/-! ### Corollary: the three-block star (two threshold-2 literals and an orthant) -/

/-- **THE THREE-BLOCK STAR THEOREM** (every `k ≥ 1`, `b ∈ {1,2}^k`, every `m`): with `X₂ ∪ Y₂ = {t ≥ b} × [3] ∪ [3]^k × {p = 2} ⊆ [3]^{k+1}`
(the two-orthant union; certificate = pair certificate, valid by `…TwoOrthant`/`…TwoOrthantTop` and `pairCert_T`) and `X₃ ∪ Y₃ = {ξ = 2} × [3]^{k+1}
∪ [3] × (X₂ ∪ Y₂)`, the three-block star `{ξ = 2} ∪ {p = 2} ∪ {t ≥ b}` satisfies `0 ≤ sStarD ((X₃ ∪ Y₃) × [3]^m) B C` for all up-sets `B, C`:
a good first slot in every dimension (literal absorption applied to the pair certificate). [this work] -/
theorem sStarD_cylSet_threeStar_nonneg {m : ℕ} (b : Pd k) (hb : (∃ i, b i = 2) ∨ (∀ i, b i = 1)) (hk : 0 < k) (ℓ : Pd 1) (hℓ : ℓ 0 = 2)
    {X₂ Y₂ : Finset (Pd (k + 1))} {X₃ Y₃ : Finset (Pd (1 + (k + 1)))}
    (hX₂ : ∀ t p, glue t p ∈ X₂ ↔ t ∈ (univ.filter fun x : Pd k => ∀ j, b j ≤ x j))
    (hY₂ : ∀ t p, glue t p ∈ Y₂ ↔ p ∈ (univ.filter fun y : Pd 1 => ∀ j, ℓ j ≤ y j))
    (hX₃ : ∀ ξ z, glue ξ z ∈ X₃ ↔ ξ ∈ (univ.filter fun y : Pd 1 => ∀ j, ℓ j ≤ y j))
    (hY₃ : ∀ ξ z, glue ξ z ∈ Y₃ ↔ z ∈ X₂ ∪ Y₂)
    {B C : Finset (Pd (m + (1 + (k + 1))))} (hB : IsUpperSet (B : Set (Pd (m + (1 + (k + 1))))))
    (hC : IsUpperSet (C : Set (Pd (m + (1 + (k + 1)))))) :
    0 ≤ sStarD (cylSet (X₃ ∪ Y₃) : Finset (Pd (m + (1 + (k + 1))))) B C := by
  have hObup : IsUpperSet ((univ.filter fun x : Pd k => ∀ j, b j ≤ x j : Finset (Pd k)) : Set (Pd k)) := isUpperSet_filter_le b
  have hLup : IsUpperSet (((univ.filter fun y : Pd 1 => ∀ j, ℓ j ≤ y j) : Finset (Pd 1)) : Set (Pd 1)) := isUpperSet_filter_le ℓ
  have hU'up : IsUpperSet ((X₂ ∪ Y₂ : Finset (Pd (k + 1))) : Set (Pd (k + 1))) := by
    rw [Finset.coe_union]
    refine IsUpperSet.union ?_ ?_
    · intro z z' hle hz
      rw [Finset.mem_coe] at hz ⊢
      rw [← glue_freeOf_cellOf z] at hz; rw [← glue_freeOf_cellOf z']
      rw [hX₂] at hz ⊢
      exact hObup (fun a => by simpa [freeOf] using hle (Fin.castAdd 1 a)) hz
    · intro z z' hle hz
      rw [Finset.mem_coe] at hz ⊢
      rw [← glue_freeOf_cellOf z] at hz; rw [← glue_freeOf_cellOf z']
      rw [hY₂] at hz ⊢
      exact hLup (fun a => by simpa [cellOf] using hle (Fin.natAdd k a)) hz
  have hS := (show _ from
    match hb with
    | Or.inl hb2 => twoOrthant_hS_of_two b hb2 ℓ hX₂ hY₂
    | Or.inr hb1 => twoOrthant_hS_of_ones b hb1 hk ℓ hX₂ hY₂)
  exact sStarD_cylSet_litAbsorb_nonneg ℓ hℓ hU'up _ (fun z => pairCert_nonneg X₂ Y₂ z)
    (fun W hW => pairCert_T hX₂ hY₂ hObup hLup W hW) (pairCert_N_of_sStarD_ge hX₂ hY₂ hS) hX₃ hY₃ hB hC

end Summit.CriticalPhenomena.PercolationContinuityZ3.Theorems.SahiGridPattern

****

Task to carry out
Reproduce exactly the line bearing "refine IsUpperSet.union ?_ ?_" and all the lines that come after it in the records above; add nothing.

Response to this exercise
    refine IsUpperSet.union ?_ ?_
    · intro z z' hle hz
      rw [Finset.mem_coe] at hz ⊢
      rw [← glue_freeOf_cellOf z] at hz; rw [← glue_freeOf_cellOf z']
      rw [hX₂] at hz ⊢
      exact hObup (fun a => by simpa [freeOf] using hle (Fin.castAdd 1 a)) hz
    · intro z z' hle hz
      rw [Finset.mem_coe] at hz ⊢
      rw [← glue_freeOf_cellOf z] at hz; rw [← glue_freeOf_cellOf z']
      rw [hY₂] at hz ⊢
      exact hLup (fun a => by simpa [cellOf] using hle (Fin.natAdd k a)) hz
  have hS := (show _ from
    match hb with
    | Or.inl hb2 => twoOrthant_hS_of_two b hb2 ℓ hX₂ hY₂
    | Or.inr hb1 => twoOrthant_hS_of_ones b hb1 hk ℓ hX₂ hY₂)
  exact sStarD_cylSet_litAbsorb_nonneg ℓ hℓ hU'up _ (fun z => pairCert_nonneg X₂ Y₂ z)
    (fun W hW => pairCert_T hX₂ hY₂ hObup hLup W hW) (pairCert_N_of_sStarD_ge hX₂ hY₂ hS) hX₃ hY₃ hB hC

end Summit.CriticalPhenomena.PercolationContinuityZ3.Theorems.SahiGridPattern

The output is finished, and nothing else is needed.